Он уже несколько лет ходил на секцию лёгкой атлетики, вместе с товарищами из своего класса, и ему вспомнилось, как перед началом тренировки, они, бывало, кучей заходили в бетонированный стадионный сортир и устраивали групповую оргию онанизма. Могло бы быть, конечно, и кое-что похуже, но провинциализм, всегда отягощенный нравственностью, даже в пороке, спасал их от худшего разврата.

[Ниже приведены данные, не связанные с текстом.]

import Mathlib
import Literature.AlgebraicGeometry.Resolution.CobordantGame
import Literature.AlgebraicGeometry.Resolution.CobordantChartCoefficients
import Literature.AlgebraicGeometry.Resolution.CobordantChartPlaneSlice
import Literature.AlgebraicGeometry.Resolution.CobordantTupleGame
import Literature.AlgebraicGeometry.Resolution.FormalCoordinateChange
import Summits.ResolutionOfSingularities.ResolutionOfSingularities.Theorems.WeightedInvariantGlobalizeLocalDropCanonize
import Summits.ResolutionOfSingularities.ResolutionOfSingularities.Theorems.WeightedInvariantGlobalizeLocalDropCylinder
import Summits.ResolutionOfSingularities.ResolutionOfSingularities.Theorems.WeightedInvariantGlobalizeLocalDropRegularGerms
import Summits.ResolutionOfSingularities.ResolutionOfSingularities.Theorems.WeightedInvariantLocalWeightedDropHornedRankEquiv
import Summits.ResolutionOfSingularities.ResolutionOfSingularities.Theorems.WeightedInvariantLocalWeightedDropPurePowerWon
import Summits.ResolutionOfSingularities.ResolutionOfSingularities.Theorems.WeightedInvariantLocalWeightedDropDoublePointLiftPlane
import Summits.ResolutionOfSingularities.ResolutionOfSingularities.Theorems.WeightedInvariantLocalWeightedDropMultiplicityLiftAux

/-!
# `WeightedInvariant.LocalWeightedDrop`, line `hasse-ridge-face-selection`: the multiplicity lift

Crux item stmt-ResolutionOfSingularities-8899 (route `ResolutionOfSingularities/WeightedInvariant`), skeleton v16 of
the line, stub `stub_multiplicityLift` (all dimensions; maximal contact for a multiplicity invertible in `k`).
If the TUPLE GAME in `m` variables for order `e + 2` is won (`TupleGame.Drop k m e`: a rank `κ` dropping at every
non-zero bad successor tuple after some smooth-centre move) and every singular germ in `m + 1` variables of order
`< e + 2` is won, then every prepared germ `TupleGame.germ U a = U · y^{e+2} + Σ_j a_j(x') y^j` with `U(0) ≠ 0`
and a non-zero bad tuple `a` is won in the crux's game (`CobordantGame.Won`).

Proof (induction on `κ a`, the unit `U` universally quantified).  The tuple move `(Φ, w)` is mirrored as
`Θ = (Φ ⊗ id)`, weights `(w, W)`, `W = TupleGame.floorWeight a D` (`D_j` the `w`-order of `a_j ∘ Φ`).  At an
exceptional point the transform is `s^{(e+2)W} · g₀`,
`g₀ = U♯ (γ + Y)^{e+2} + Σ_j s^{D_j - m_j W} G_j♮ (γ + Y)^j` (`MultiplicityLift.transform_germ/transform_factor`;
`a_j ∘ Φ (chart) = s^{D_j} G_j`), and `s ∤ g₀` (its `Y^{e+2}`-coefficient is `U(0)`), so `g₀` IS the `s`-saturated
successor.  A singular successor has a live old slot `i₀` (otherwise `g₀(0) = U(0) γ^{e+2} ≠ 0`), chosen by the
tuple game; there `w_{i₀} = 1`, and the landed TAME SLICE writes `g₀ = u · Φ₂(cyl S)`, `S = g₀|_{y'_{i₀} = 0}`, so
`g₀` is won as soon as `S` is (`won_cyl`, `won_subst_iff`, `won_unit_mul_iff`).  If `γ ≠ 0` the monomial
`(e+2) γ U(0) · Y^{e+1}` of `g₀` survives in `S`, `ord S ≤ e + 1`, won by hypothesis.  If `γ = 0` then
`S = TupleGame.germ Ũ ã` with `ã = TupleGame.newTuple a D G i₀` (`MultiplicityLift.slice_shape`): won outright if
`ã = 0` (`stub_purePowerWon`) or `ord S < e + 2`; otherwise `ã` is bad (`germ_order_lt`) and `κ ã < κ a`.
-/

set_option linter.dupNamespace false -- mandated namespace of this single-conjunct summit

namespace Summit.ResolutionOfSingularities.ResolutionOfSingularities.Theorems

open Literature.AlgebraicGeometry.Resolution
open Literature.AlgebraicGeometry.Resolution.CobordantGame

namespace MultiplicityLift

open MvPowerSeries

variable {k : Type} [Field k] {m : ℕ}

/-! ### The coordinate slice `y'_{i₀} ↦ 0` of the successor -/

section Slice

variable (i₀ : Fin m)

/-- The slice `y'_{i₀} ↦ 0` fixes the exceptional variable `s`. -/
theorem slice_X_zero :
    subst (fun j : Fin (m + 1 + 1) => if j = (Fin.castSucc i₀).succ then (0 : MvPowerSeries (Fin (m + 1)) k)
      else X (Fin.predAbove (Fin.castSucc i₀) j)) (X 0 : MvPowerSeries (Fin (m + 1 + 1)) k) = X 0 := by
  rw [subst_X (CobordantChartPlaneSlice.hasSubst_slice _), if_neg (Fin.succ_ne_zero _).symm,
    Fin.predAbove_right_zero]

/-- The slice sends `Y` to the new distinguished (last) variable. -/
theorem slice_X_last :
    subst (fun j : Fin (m + 1 + 1) => if j = (Fin.castSucc i₀).succ then (0 : MvPowerSeries (Fin (m + 1)) k)
      else X (Fin.predAbove (Fin.castSucc i₀) j)) (X (Fin.last (m + 1)) : MvPowerSeries (Fin (m + 1 + 1)) k) =
      X (Fin.last m) := by
  rw [subst_X (CobordantChartPlaneSlice.hasSubst_slice _), if_neg, Fin.predAbove_right_last]
  rw [Fin.succ_castSucc]
  exact (Fin.castSucc_lt_last _).ne'

/-- The slice of a series in the old slots is the (renamed) tuple-game slice `TupleGame.slice i₀`. -/
theorem slice_rename (H : MvPowerSeries (Fin (m + 1)) k) :
    subst (fun j : Fin (m + 1 + 1) => if j = (Fin.castSucc i₀).succ then (0 : MvPowerSeries (Fin (m + 1)) k)
      else X (Fin.predAbove (Fin.castSucc i₀) j)) (rename (Fin.succAboveEmb (Fin.last (m + 1))) H) =
      rename (Fin.succAboveEmb (Fin.last m)) (TupleGame.slice i₀ H) := by
  have h0 : ∀ j : Fin (m + 1), constantCoeff ((fun j : Fin (m + 1) => if j = i₀.succ
      then (0 : MvPowerSeries (Fin m) k) else X (Fin.predAbove i₀ j)) j) = 0 := fun j => by
    dsimp only
    split_ifs <;> simp [constantCoeff_X]
  have h0' : ∀ j : Fin (m + 1 + 1), constantCoeff ((fun j : Fin (m + 1 + 1) => if j = (Fin.castSucc i₀).succ
      then (0 : MvPowerSeries (Fin (m + 1)) k) else X (Fin.predAbove (Fin.castSucc i₀) j)) j) = 0 := fun j => by
    dsimp only
    split_ifs <;> simp [constantCoeff_X]
  unfold TupleGame.slice
  rw [subst_rename_eq _ _ h0' H, rename_subst_eq _ _ h0 H]
  congr 1
  funext l
  simp only [Fin.coe_succAboveEmb, Fin.succAbove_last_apply, Fin.succ_castSucc]
  by_cases hl : l = i₀.succ
  · rw [if_pos (by rw [hl]), if_pos hl, map_zero]
  · rw [if_neg (fun h => hl (Fin.castSucc_injective _ h)), if_neg hl, rename_X]
    simp only [Fin.succAbove_last_apply, Fin.castSucc_predAbove_castSucc]

/-- The tuple-game slice fixes powers of `s`. -/
theorem slice_X_zero_pow_mul (i : Fin (m + 1)) (n : ℕ) (H : MvPowerSeries (Fin (m + 1 + 1)) k) :
    TupleGame.slice i (X 0 ^ n * H) = X 0 ^ n * TupleGame.slice i H := by
  have hs := CobordantChartPlaneSlice.hasSubst_slice (R := k) i
  unfold TupleGame.slice
  rw [subst_mul hs, subst_pow hs, subst_X hs, if_neg (Fin.succ_ne_zero _).symm, Fin.predAbove_right_zero]

/-- THE SHAPE REPRODUCES: at `γ = 0` the slice `y'_{i₀} ↦ 0` of
`g₀ = V Y^{e+2} + Σ_j s^{r_j} G_j♮ Y^j` is the prepared germ of the sliced unit and the tuple
`(s^{r_j} G_j)|_{y'_{i₀} = 0}` (= `TupleGame.newTuple`). -/
theorem slice_shape {e : ℕ} (V : MvPowerSeries (Fin (m + 1 + 1)) k) (G : Fin (e + 1) → MvPowerSeries (Fin (m + 1)) k)
    (r : Fin (e + 1) → ℕ) :
    subst (fun j : Fin (m + 1 + 1) => if j = (Fin.castSucc i₀).succ then (0 : MvPowerSeries (Fin (m + 1)) k)
      else X (Fin.predAbove (Fin.castSucc i₀) j))
        (V * (C (0 : k) + X (Fin.last (m + 1))) ^ (e + 2) +
          ∑ j, X 0 ^ (r j) * rename (Fin.succAboveEmb (Fin.last (m + 1))) (G j) *
            (C (0 : k) + X (Fin.last (m + 1))) ^ (j : ℕ)) =
      TupleGame.germ (subst (fun j : Fin (m + 1 + 1) => if j = (Fin.castSucc i₀).succ
          then (0 : MvPowerSeries (Fin (m + 1)) k) else X (Fin.predAbove (Fin.castSucc i₀) j)) V)
        (fun j => TupleGame.slice i₀ (X 0 ^ (r j) * G j)) := by
  cases m with
  | zero => exact i₀.elim0
  | succ m =>
    have hs := CobordantChartPlaneSlice.hasSubst_slice (R := k) (Fin.castSucc i₀)
    have h0 : (Fin.succAboveEmb (Fin.last (m + 1))) (0 : Fin (m + 1)) = 0 := succAboveEmb_succ_zero (Fin.last m)
    rw [map_zero, zero_add]
    unfold TupleGame.germ
    rw [← coe_substAlgHom hs]
    simp only [map_add, map_mul, map_pow, map_sum]
    simp only [coe_substAlgHom, slice_X_zero, slice_X_last, slice_rename]
    congr 1
    refine Finset.sum_congr rfl fun j _ => ?_
    rw [slice_X_zero_pow_mul, map_mul, map_pow, rename_X, h0]

/-- Pure `Y`-coefficients survive the slice: `coeff (y^n) S = coeff (Y^n) g`. -/
theorem coeff_single_last_slice (g : MvPowerSeries (Fin (m + 1 + 1)) k) (n : ℕ) :
    coeff (Finsupp.single (Fin.last m) n) (subst (fun j : Fin (m + 1 + 1) => if j = (Fin.castSucc i₀).succ
      then (0 : MvPowerSeries (Fin (m + 1)) k) else X (Fin.predAbove (Fin.castSucc i₀) j)) g) =
      coeff (Finsupp.single (Fin.last (m + 1)) n) g := by
  rw [CobordantChartPlaneSlice.coeff_subst_slice, Finsupp.mapDomain_single, Fin.succAbove_ne_last_last]
  rw [Fin.succ_castSucc]
  exact (Fin.castSucc_lt_last _).ne

end Slice

end MultiplicityLift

Между прочих полезных сведений Никита узнал из справочника, что детский онанизм может грозить осложнениями в будущей супружеской жизни. Последнее заставило его призадуматься. Он часто мечтал о будущем, и о будущей женитьбе тоже; и “чашка шоколада” по утрам в постели происходила, возможно, из этой грёзы. Ему вдруг стало совестно перед своей женой, которая не имела ещё определённого лица, но была, конечно же, существом прекрасным. И это совестное переживание помогло ему бросить так называемый в просторечии “сухой спорт”, - какового результата едва ли бы удалось достигнуть репрессалиями.
Глава 30
Час истины.
Хуан старался быть искренним. Он хотел извлечь из себя Правду. Сделать это было совсем нелегко. Ведь настоящее наше “Я” прячется где-то в глубине, а под рукой каждую минуту оказывается что-то неистинное, фальшивое, поверхностное: во что человек играет, но с чем по-настоящему не соединяется до конца. В своих потаённых колодцах, в главном сокровище своей натуры он остаётся отчуждён от самого себя внешнего. Осторожный и недоверчивый к миру Он выжидает на дне, предоставляя своему двойнику, маске, резвиться на поверхности, пока тому хватает дыхания.

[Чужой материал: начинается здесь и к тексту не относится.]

import Summits.Ventures.PercRepro.Night2LocalD3TwoTwoB
import Summits.Ventures.PercRepro.Night2LocalD3ThreeTwoPre

/-!
# PercRepro — the cell `(a, k) = (3, 1)` at `|E ∖ G| = 3`, `q = 4`: structure (night-2, gen 13)

`M|G` has ONE coloop `K = {y}`; at a far set `S` with three coloops, `coloops S = K ∪ {x₁, x₂}` (`exists_coloops_eq_insert_insert`),
`|S| = 6` and the non-coloops `T` form a three-point line; the members carrying weight are the candidates `cand r = insert r (coloops S)`
(`r ∈ T`, `Night2LocalD3ThreeTwoC`).  The two deletions `S ∖ x₁`, `S ∖ x₂` are the layer-1 preimages of `S`.

* the rank lemma `mem_clF_pair_of_mem_clF_coloops`: a point of `G ∖ K` in `cl(K ∪ {x₁, x₂})` lies in `cl {x₁, x₂}`;
* **two fat candidates kill the preimages of `S`** (`not_erase_mem_Uq_of_two_fat`): `G ∖ S ⊆ cl(cand r) ∩ cl(cand r') = cl(coloops S)`,
  hence `⊆ cl {x₁, x₂}`, and `E ∖ (S ∖ xⱼ) ⊆ cl {x₁, x₂} ∪ (E ∖ G)` has rank `≤ 5`;
* `L₁(S) ≤ r₁' + r₂'` (`L1_le_req_erase_two`) and `L₁(S ∖ v) ≤ r₁' + r₂' + r_u + r_{u'}` (`L1_erase_le_four`), with
  `rⱼ' = [S ∖ xⱼ member] · req(S ∖ xⱼ)` and `r_u = [cand u member] · req(cand u)`.
-/

open scoped Matroid

namespace PercRepro.Shadow

open Finset PerFlat ThmH

variable {α : Type*} [DecidableEq α] {M : Matroid α} [M.Finite]

section ThreeOneA

variable {G S : Finset α}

Быть правдивым значит не спешить: концентрироваться в усилии прорыва поверхностного натяжения водоёма своей души для глубокого нырка, в котором только и добывается жемчужина правды. Хуану же не давали совершить этот нырок. От него требовали правды, но почему-то при этом торопили, не давали подумать над вопросом, требовали отвечать без задержки. Очевидно, им нужна была какая-то внешняя, несущественная правда обстоятельств, имён и событий. Но разве это правда? Ведь из этого ничего нельзя понять, этим нельзя жить!

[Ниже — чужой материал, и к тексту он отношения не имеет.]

import Summits.Ventures.CertifiedArithmetic.LowPrec.GemmThetaLawE2M1FamilyWord
import Summits.Ventures.CertifiedArithmetic.LowPrec.GemmTwoBinadeClimb
import HarnessLib

/-!
# GEMM worst case XLIX-b — the canonical E2M1² family for EVERY precision `p ≥ 2`: an explicit
# all-`n` input whose sequential-RNE relative error is `1 - 64θ_p/(64n - 691·2^{p-2} - 56)`

HONEST FRAMING: certified error envelopes and provably optimal rounding/accumulation schemes for
low-precision formats under stated cost models; every table by two implementations; no hardware or
vendor claims.

The UPPER side of the E2M1² law (gemm.tex Thm. `t:thetap` (iv)–(v)), symbolically in the precision.
For a target format `φ` with `p = manBits φ + 1` significand bits, the quarter grid in range
(`qexp φ ≤ -2`) and `2^(manBits φ + 10) ≤ maxRat φ` (bfloat16, TF32, binary32, binary64, …; not
binary16), write `N = 2^(p-2)` (so `2^manBits = 2N`).  In QUARTER UNITS the family `fam N` (file XLIX-a, `GemmThetaLawE2M1FamilyWord`) is

  `2^{×(2N+1)}  1 | 3^{×N} | (2,3)^{×(N-1)} 2 | (6,4)^{×N} (9,8)^{×N} (18,16)^{×N} (36,32)^{×N} | 72 64 | (-64)^∞`

(values `½^{×(2N+1)} ¼ ¾^{×N} (½,¾)^{×(N-1)} ½ (3/2,1)^{×N} (9/4,2)^{×N} (9/2,4)^{×N} (9,8)^{×N} 18 16
-16 -16 …`, every letter a product of two E2M1 data).  Its accumulator follows the explicit
piecewise-affine trajectory `traj N` (`fam_seqSum`): the `2N+1` halves are summed EXACTLY up to
`v_{0,1} = (2N+1)·½`, the `¼` is a tie resolved up to the even point `v_{0,2}`, and from there every
letter of binade `j` (spacing `2^{j+1}` quarter units on `[2N·2^{j+1}, 4N·2^{j+1})`) advances the
accumulator by exactly one grid step — the first letter of each pair exceeds the half-spacing from an
even point, the second is a half-spacing tie from an odd point resolved up (ties-to-even) — until
`v° = (2N+2)·128` quarter units, where `-64` (value `-16`) is a downward tie from an even point and
is absorbed forever (`fam_tail`).  Prefix: `13N+3` letters, mass `L° = (141N+136)/4`, final state
`64N+64`, end deficit `2L° - v° = (26N+16)/4 = θ_p` with `θ_p = (13·2^manBits + 16)/64` the
constant of the law (`thetaP`, `e2m1Law.thetaL`).  Hence (`fam_relErr`) for every `n ≥ 13N+3`
letters the relative error is EXACTLY `(64n - 717N - 72)/(64n - 691N - 56)
= 1 - 64θ_p/(64n - 691N - 56)`; file L (`GemmWorstCaseE2M1Prec`) turns this into the upper half
of the two-sided sandwich for `W_p(n)` and the limit `n(1 - W_p(n)) → θ_p`.

Method (no `decide` over trajectories — the precision is a symbol): the binade-step lemma
`rneSigMag_binade_step` and the quarter bridge `value_step` of file XLIX-a, a twelve-way case
analysis of the letter index closed by `omega` (`traj_step`), then the landed tie-chain assembly
`tieChain_spec` / `tieChain_inRange` for the absorbed tail.
This is the symbolic counterpart of the kernel-evaluated `bfloat16` family `e2m1_709`
(`GemmTerminalE2M1`, `p = 8`, paper prefix `144 φ̂_8`); the universal prefix `½^{×(2N+1)} ¼` used
here has the same mass and end deficit as the paper's `36^{×a_p} φ̂_p` (so the same `θ_p` and the
same limit) with a later onset (`13N+3` instead of `m°_p ≈ 11N + 2^p/144`), and avoids the six cases
`p mod 6`.

References: the θ-law and its SUP side for every `p ≥ 8` are `thetaCert_e2m1Law`
(`GemmThetaLawGenFinal`) / `abs_err_le_E2M1_prec` (`GemmThetaLawE2M1`); explicit worst-case inputs
for recursive summation in the literature are format-by-format ([Higham2002, §4.2],
[MullerEtAl2018HFPA, §6.1]; formal FP error analysis per format in Flocq [BoldoMelquiond2011Flocq]);
no all-precision closed-form worst-case family for a fixed product alphabet is known to us
(FRESHNESS-GEMM.md, gen 14 presearch).
-/

namespace Summit.Ventures.CertifiedArithmetic.LowPrec.Gemm

open Literature.ComputerArithmetic.FloatingPoint
open Literature.ComputerArithmetic.FloatingPoint.MiniFloat
open Literature.ComputerArithmetic.FloatingPoint.MiniFloat.TieChain (seqSum_orbitFn)
open Finset

variable {φ : Format}

section Steps

variable (hq : φ.qexp ≤ -2) (hR : (2 : ℚ) ^ (φ.manBits + 10) ≤ φ.maxRat)
  {N : ℕ} (hM : 2 ^ φ.manBits = 2 * N)
include hq hR hM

Хуан лежал на бетонном полу, но холода не чувствовал: или, может быть, что-то чувствовал, но не беспокоился этим. Он почти полностью отчуждился от своего тела, которое было здесь рядом, но отдельно от самого Хуана. Что-то тупо болело, кровоточило, гноилось, но не в нём самом. Вместе с утратой ощущений Хуан потерял и власть над своим телом: оно жило теперь само по себе - ноги и руки не слушались, левый глаз перестал открываться, моча не держалась. Но Хуана это не занимало. Он оставил попытки овладеть своим телом, заставлять его строить какой-то облик. Он хорошо знал теперь, что “владеть собой” не значит командовать своим телом. Это значит просто быть собой и у себя, - настоящим собой.